Prompt: The expected output is exactly the lines below, starting at the line with "have : (0 : ℝ)" and ending at the line with "refine ENNReal.le_of_forall_nnreal_lt fun", both included; no other line belongs in it.

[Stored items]
★ ★ ★ ★ ★ ★ ★
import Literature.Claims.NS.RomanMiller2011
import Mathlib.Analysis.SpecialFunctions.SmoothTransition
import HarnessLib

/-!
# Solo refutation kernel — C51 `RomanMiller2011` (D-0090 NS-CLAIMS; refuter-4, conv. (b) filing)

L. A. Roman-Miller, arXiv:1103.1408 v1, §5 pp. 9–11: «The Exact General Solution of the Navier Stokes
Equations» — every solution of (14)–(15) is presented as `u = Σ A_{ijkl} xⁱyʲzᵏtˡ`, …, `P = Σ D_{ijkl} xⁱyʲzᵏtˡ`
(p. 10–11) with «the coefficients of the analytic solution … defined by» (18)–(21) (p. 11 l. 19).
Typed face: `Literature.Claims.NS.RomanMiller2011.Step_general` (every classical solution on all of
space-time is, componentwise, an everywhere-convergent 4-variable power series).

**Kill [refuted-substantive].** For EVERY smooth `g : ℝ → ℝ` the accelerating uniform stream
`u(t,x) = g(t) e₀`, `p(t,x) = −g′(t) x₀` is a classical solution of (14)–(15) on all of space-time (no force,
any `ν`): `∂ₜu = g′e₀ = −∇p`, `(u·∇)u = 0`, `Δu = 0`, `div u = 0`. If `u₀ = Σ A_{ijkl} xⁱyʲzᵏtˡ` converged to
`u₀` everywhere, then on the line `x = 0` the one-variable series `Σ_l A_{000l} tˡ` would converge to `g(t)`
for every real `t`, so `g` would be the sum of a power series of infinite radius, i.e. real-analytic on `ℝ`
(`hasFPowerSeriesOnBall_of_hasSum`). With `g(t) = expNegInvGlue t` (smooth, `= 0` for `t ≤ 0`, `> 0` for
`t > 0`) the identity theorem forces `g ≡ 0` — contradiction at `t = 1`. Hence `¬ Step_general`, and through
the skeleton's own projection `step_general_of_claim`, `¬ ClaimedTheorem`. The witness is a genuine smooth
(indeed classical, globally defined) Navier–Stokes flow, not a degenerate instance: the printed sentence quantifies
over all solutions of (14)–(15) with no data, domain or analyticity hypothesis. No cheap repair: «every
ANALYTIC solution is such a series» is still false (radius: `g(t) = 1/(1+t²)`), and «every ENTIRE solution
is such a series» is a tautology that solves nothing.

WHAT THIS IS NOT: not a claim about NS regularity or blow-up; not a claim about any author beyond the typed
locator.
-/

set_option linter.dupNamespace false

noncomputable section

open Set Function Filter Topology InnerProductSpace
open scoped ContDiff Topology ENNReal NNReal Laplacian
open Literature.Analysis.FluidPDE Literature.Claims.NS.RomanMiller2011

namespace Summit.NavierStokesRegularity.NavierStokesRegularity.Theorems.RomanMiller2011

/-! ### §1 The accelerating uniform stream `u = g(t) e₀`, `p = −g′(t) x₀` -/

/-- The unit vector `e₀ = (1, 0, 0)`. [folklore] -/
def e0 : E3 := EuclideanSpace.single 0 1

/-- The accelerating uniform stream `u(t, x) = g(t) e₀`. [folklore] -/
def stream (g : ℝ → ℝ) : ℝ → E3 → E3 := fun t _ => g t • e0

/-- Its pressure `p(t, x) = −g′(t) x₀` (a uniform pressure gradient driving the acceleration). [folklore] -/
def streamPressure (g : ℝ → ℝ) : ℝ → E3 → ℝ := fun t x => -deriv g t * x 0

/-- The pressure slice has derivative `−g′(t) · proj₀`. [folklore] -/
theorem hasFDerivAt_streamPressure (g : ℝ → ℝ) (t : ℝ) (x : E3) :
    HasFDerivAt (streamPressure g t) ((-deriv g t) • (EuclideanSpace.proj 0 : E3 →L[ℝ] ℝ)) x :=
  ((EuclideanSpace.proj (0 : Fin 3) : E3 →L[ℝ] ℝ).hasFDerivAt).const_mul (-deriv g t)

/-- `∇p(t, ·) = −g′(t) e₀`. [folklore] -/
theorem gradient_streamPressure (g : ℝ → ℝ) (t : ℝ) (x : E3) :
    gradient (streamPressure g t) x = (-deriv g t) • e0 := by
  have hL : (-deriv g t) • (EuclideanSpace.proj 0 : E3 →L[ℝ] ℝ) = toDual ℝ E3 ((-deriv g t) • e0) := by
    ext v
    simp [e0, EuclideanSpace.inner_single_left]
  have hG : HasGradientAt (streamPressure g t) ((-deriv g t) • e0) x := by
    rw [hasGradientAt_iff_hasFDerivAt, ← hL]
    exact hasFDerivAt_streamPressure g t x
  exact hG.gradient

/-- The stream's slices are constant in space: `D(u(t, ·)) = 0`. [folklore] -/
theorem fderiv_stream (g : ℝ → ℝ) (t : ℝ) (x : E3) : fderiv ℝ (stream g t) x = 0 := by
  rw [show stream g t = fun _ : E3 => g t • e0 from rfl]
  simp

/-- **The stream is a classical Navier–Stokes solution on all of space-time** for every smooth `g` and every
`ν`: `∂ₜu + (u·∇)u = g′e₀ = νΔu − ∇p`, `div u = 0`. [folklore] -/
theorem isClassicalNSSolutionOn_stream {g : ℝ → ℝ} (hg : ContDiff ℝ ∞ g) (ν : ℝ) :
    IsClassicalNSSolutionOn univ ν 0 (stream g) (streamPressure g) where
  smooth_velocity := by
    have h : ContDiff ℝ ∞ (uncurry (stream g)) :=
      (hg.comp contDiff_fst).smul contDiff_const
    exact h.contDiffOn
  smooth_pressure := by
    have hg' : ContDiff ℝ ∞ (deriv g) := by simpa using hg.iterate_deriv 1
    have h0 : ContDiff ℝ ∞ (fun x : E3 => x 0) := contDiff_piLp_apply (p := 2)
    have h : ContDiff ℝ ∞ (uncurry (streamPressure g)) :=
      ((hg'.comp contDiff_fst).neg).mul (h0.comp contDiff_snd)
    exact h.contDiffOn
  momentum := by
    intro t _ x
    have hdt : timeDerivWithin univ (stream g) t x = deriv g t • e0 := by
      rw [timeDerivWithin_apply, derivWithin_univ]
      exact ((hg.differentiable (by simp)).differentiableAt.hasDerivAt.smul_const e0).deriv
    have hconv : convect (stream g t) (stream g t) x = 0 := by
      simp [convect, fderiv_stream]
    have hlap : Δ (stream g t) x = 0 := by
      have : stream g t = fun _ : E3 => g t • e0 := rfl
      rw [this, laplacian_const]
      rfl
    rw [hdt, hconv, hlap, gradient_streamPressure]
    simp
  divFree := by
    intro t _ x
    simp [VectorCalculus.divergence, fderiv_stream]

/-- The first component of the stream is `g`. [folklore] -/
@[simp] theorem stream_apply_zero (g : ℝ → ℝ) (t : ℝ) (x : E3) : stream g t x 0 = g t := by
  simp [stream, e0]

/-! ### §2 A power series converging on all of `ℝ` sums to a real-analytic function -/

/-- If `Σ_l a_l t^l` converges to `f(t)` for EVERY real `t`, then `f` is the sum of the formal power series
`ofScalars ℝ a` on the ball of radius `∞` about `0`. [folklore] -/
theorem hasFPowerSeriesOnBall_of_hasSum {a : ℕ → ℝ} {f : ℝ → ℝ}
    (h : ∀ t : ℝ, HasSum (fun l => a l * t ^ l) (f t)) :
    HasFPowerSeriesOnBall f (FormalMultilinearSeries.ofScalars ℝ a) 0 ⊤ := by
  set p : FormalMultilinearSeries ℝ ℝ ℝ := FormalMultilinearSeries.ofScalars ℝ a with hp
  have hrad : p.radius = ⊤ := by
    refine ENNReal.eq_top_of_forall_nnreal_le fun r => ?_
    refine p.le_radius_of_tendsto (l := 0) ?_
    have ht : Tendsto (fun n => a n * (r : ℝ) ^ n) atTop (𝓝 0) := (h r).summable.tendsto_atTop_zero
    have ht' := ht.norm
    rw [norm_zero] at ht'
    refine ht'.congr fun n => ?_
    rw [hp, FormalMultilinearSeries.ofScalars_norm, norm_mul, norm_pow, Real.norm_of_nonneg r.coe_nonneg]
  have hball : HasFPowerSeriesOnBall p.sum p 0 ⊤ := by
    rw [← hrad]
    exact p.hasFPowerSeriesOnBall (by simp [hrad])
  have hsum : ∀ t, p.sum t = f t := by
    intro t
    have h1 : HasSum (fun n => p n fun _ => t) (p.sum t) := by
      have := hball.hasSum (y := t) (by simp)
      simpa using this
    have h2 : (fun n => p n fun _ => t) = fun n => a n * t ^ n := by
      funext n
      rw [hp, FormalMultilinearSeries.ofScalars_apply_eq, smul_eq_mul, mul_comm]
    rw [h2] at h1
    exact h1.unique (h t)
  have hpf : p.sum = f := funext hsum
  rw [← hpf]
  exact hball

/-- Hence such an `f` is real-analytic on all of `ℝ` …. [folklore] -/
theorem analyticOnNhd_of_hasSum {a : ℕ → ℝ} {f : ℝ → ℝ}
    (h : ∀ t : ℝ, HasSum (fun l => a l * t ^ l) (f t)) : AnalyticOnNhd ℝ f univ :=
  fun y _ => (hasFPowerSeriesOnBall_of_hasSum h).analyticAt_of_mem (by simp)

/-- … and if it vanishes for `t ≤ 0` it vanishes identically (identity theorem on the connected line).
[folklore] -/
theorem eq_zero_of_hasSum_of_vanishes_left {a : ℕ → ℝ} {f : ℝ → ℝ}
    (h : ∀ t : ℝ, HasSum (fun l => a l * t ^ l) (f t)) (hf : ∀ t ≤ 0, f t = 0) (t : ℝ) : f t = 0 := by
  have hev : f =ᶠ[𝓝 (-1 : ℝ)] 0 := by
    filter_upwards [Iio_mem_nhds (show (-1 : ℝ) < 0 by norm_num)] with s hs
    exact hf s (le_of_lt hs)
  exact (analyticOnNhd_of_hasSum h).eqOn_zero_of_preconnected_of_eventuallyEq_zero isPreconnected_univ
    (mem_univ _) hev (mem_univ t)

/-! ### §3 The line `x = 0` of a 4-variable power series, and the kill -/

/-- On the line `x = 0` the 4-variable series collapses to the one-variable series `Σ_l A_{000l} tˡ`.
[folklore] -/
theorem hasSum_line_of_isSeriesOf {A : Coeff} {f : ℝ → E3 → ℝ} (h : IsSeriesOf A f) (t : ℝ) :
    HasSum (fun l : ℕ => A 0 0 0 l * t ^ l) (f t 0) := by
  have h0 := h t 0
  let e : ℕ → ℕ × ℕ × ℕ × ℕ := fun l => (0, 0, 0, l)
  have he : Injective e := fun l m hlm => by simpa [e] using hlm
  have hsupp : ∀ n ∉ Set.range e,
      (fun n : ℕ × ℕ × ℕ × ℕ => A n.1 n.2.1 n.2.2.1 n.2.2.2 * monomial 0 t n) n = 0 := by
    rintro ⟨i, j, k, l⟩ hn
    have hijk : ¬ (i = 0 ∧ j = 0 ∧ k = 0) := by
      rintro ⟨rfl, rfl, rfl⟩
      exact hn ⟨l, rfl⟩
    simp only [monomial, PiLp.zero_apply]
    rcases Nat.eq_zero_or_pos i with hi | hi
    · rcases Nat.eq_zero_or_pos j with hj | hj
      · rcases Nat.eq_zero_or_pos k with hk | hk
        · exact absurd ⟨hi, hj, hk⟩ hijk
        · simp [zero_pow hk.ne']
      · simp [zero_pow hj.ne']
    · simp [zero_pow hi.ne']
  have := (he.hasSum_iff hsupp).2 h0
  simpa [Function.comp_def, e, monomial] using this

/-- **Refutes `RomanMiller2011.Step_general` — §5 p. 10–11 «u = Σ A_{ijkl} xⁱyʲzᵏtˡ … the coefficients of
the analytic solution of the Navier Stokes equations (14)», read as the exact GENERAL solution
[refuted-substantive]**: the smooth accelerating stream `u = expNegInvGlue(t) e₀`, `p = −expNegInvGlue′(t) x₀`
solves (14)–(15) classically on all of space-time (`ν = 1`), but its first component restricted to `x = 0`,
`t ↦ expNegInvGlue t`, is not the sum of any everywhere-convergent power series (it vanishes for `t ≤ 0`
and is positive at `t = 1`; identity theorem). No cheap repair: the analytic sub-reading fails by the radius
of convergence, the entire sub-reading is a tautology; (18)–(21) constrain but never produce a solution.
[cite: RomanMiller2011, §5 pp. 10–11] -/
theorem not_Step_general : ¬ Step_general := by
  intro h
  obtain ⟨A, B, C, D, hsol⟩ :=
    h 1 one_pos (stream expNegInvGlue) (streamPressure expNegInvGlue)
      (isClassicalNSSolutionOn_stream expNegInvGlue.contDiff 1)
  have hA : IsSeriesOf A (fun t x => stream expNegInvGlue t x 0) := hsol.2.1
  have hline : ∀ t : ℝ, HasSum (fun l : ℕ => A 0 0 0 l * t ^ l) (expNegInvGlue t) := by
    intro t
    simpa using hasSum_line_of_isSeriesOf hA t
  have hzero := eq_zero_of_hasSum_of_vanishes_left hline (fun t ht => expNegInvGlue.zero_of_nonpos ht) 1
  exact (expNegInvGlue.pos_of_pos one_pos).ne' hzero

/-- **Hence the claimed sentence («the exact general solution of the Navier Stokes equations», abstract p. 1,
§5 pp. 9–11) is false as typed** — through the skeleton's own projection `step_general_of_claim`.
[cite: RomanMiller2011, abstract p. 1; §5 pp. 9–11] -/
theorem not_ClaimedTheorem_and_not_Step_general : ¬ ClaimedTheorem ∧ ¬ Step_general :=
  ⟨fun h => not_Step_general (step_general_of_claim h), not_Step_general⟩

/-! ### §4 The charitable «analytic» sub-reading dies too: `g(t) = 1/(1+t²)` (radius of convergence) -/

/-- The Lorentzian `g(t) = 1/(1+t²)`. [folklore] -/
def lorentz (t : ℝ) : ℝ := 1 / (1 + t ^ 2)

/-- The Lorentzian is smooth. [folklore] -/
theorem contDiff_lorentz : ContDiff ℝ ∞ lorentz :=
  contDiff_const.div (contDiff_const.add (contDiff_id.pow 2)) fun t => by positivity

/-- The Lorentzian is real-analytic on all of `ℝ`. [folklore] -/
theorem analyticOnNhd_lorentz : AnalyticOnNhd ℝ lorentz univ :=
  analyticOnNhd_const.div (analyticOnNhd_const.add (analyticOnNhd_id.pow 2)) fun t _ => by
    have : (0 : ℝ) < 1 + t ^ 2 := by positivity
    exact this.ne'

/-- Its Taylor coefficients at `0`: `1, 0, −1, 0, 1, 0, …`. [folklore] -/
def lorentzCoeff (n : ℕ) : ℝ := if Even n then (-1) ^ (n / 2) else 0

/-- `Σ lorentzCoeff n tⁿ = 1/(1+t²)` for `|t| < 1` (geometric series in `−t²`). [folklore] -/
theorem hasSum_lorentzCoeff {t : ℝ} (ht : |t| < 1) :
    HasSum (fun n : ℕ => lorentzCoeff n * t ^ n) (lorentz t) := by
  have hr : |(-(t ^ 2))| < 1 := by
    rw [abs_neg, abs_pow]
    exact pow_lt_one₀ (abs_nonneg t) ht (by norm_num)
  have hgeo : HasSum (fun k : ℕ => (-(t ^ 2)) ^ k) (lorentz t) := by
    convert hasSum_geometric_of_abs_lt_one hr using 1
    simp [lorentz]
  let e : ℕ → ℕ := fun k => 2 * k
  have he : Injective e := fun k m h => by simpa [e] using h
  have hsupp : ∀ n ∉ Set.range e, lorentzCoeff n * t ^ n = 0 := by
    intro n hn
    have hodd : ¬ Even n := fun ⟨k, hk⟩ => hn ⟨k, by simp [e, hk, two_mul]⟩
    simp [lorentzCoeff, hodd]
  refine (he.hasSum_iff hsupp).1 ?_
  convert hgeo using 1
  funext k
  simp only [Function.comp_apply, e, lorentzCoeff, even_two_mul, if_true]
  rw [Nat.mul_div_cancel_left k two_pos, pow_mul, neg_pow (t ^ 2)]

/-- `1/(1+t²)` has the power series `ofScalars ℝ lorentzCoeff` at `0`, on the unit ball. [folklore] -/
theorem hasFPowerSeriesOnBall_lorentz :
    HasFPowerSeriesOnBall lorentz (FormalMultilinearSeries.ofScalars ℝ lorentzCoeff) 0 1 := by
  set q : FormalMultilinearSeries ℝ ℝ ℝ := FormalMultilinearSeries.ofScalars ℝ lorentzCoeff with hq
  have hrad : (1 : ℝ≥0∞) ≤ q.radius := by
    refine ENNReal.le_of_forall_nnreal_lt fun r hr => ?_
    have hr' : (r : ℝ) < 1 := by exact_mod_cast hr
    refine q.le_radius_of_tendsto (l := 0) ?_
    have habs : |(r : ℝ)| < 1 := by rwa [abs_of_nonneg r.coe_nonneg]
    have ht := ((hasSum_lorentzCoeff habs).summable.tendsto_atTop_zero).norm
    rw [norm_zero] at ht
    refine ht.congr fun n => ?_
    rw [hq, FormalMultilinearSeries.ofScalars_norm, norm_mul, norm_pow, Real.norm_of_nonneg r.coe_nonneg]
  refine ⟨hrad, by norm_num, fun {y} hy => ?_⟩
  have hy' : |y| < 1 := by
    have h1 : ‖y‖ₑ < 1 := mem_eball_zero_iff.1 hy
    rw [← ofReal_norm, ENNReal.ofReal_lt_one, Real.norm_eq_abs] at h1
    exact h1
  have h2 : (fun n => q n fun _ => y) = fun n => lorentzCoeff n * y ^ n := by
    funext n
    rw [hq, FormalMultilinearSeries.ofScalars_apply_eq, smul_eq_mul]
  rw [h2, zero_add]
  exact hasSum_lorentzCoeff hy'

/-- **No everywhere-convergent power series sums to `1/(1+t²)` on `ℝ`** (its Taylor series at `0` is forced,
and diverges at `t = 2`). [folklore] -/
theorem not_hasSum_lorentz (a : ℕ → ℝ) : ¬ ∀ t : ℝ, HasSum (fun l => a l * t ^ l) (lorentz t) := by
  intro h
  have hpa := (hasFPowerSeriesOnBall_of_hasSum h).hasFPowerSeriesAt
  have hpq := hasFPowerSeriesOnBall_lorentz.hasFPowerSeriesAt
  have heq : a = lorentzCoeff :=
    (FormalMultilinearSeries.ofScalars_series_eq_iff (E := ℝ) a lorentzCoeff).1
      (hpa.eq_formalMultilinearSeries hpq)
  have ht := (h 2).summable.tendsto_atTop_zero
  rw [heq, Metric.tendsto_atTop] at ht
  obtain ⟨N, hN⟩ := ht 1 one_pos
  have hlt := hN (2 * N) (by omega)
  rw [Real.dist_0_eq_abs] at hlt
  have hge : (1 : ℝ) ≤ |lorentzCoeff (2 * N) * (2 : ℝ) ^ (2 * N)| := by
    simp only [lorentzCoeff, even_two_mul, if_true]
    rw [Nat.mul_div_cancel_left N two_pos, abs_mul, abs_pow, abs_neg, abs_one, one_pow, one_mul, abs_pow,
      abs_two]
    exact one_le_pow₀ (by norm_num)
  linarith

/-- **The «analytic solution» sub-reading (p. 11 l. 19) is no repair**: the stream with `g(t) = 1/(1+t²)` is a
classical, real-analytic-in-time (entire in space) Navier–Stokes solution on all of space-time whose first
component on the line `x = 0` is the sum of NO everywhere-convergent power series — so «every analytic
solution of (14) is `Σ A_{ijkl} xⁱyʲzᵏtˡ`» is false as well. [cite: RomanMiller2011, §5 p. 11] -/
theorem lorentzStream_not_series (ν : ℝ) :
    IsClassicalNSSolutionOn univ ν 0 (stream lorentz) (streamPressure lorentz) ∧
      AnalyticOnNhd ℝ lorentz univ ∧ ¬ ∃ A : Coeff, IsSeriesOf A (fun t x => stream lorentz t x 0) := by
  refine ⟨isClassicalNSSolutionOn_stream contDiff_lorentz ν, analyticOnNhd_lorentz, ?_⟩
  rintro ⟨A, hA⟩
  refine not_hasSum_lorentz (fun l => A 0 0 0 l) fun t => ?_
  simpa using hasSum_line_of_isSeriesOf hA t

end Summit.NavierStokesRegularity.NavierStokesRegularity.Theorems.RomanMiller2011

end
★ ★ ★ ★ ★ ★ ★
Answer space:
    have : (0 : ℝ) < 1 + t ^ 2 := by positivity
    exact this.ne'

/-- Its Taylor coefficients at `0`: `1, 0, −1, 0, 1, 0, …`. [folklore] -/
def lorentzCoeff (n : ℕ) : ℝ := if Even n then (-1) ^ (n / 2) else 0

/-- `Σ lorentzCoeff n tⁿ = 1/(1+t²)` for `|t| < 1` (geometric series in `−t²`). [folklore] -/
theorem hasSum_lorentzCoeff {t : ℝ} (ht : |t| < 1) :
    HasSum (fun n : ℕ => lorentzCoeff n * t ^ n) (lorentz t) := by
  have hr : |(-(t ^ 2))| < 1 := by
    rw [abs_neg, abs_pow]
    exact pow_lt_one₀ (abs_nonneg t) ht (by norm_num)
  have hgeo : HasSum (fun k : ℕ => (-(t ^ 2)) ^ k) (lorentz t) := by
    convert hasSum_geometric_of_abs_lt_one hr using 1
    simp [lorentz]
  let e : ℕ → ℕ := fun k => 2 * k
  have he : Injective e := fun k m h => by simpa [e] using h
  have hsupp : ∀ n ∉ Set.range e, lorentzCoeff n * t ^ n = 0 := by
    intro n hn
    have hodd : ¬ Even n := fun ⟨k, hk⟩ => hn ⟨k, by simp [e, hk, two_mul]⟩
    simp [lorentzCoeff, hodd]
  refine (he.hasSum_iff hsupp).1 ?_
  convert hgeo using 1
  funext k
  simp only [Function.comp_apply, e, lorentzCoeff, even_two_mul, if_true]
  rw [Nat.mul_div_cancel_left k two_pos, pow_mul, neg_pow (t ^ 2)]

/-- `1/(1+t²)` has the power series `ofScalars ℝ lorentzCoeff` at `0`, on the unit ball. [folklore] -/
theorem hasFPowerSeriesOnBall_lorentz :
    HasFPowerSeriesOnBall lorentz (FormalMultilinearSeries.ofScalars ℝ lorentzCoeff) 0 1 := by
  set q : FormalMultilinearSeries ℝ ℝ ℝ := FormalMultilinearSeries.ofScalars ℝ lorentzCoeff with hq
  have hrad : (1 : ℝ≥0∞) ≤ q.radius := by
    refine ENNReal.le_of_forall_nnreal_lt fun r hr => ?_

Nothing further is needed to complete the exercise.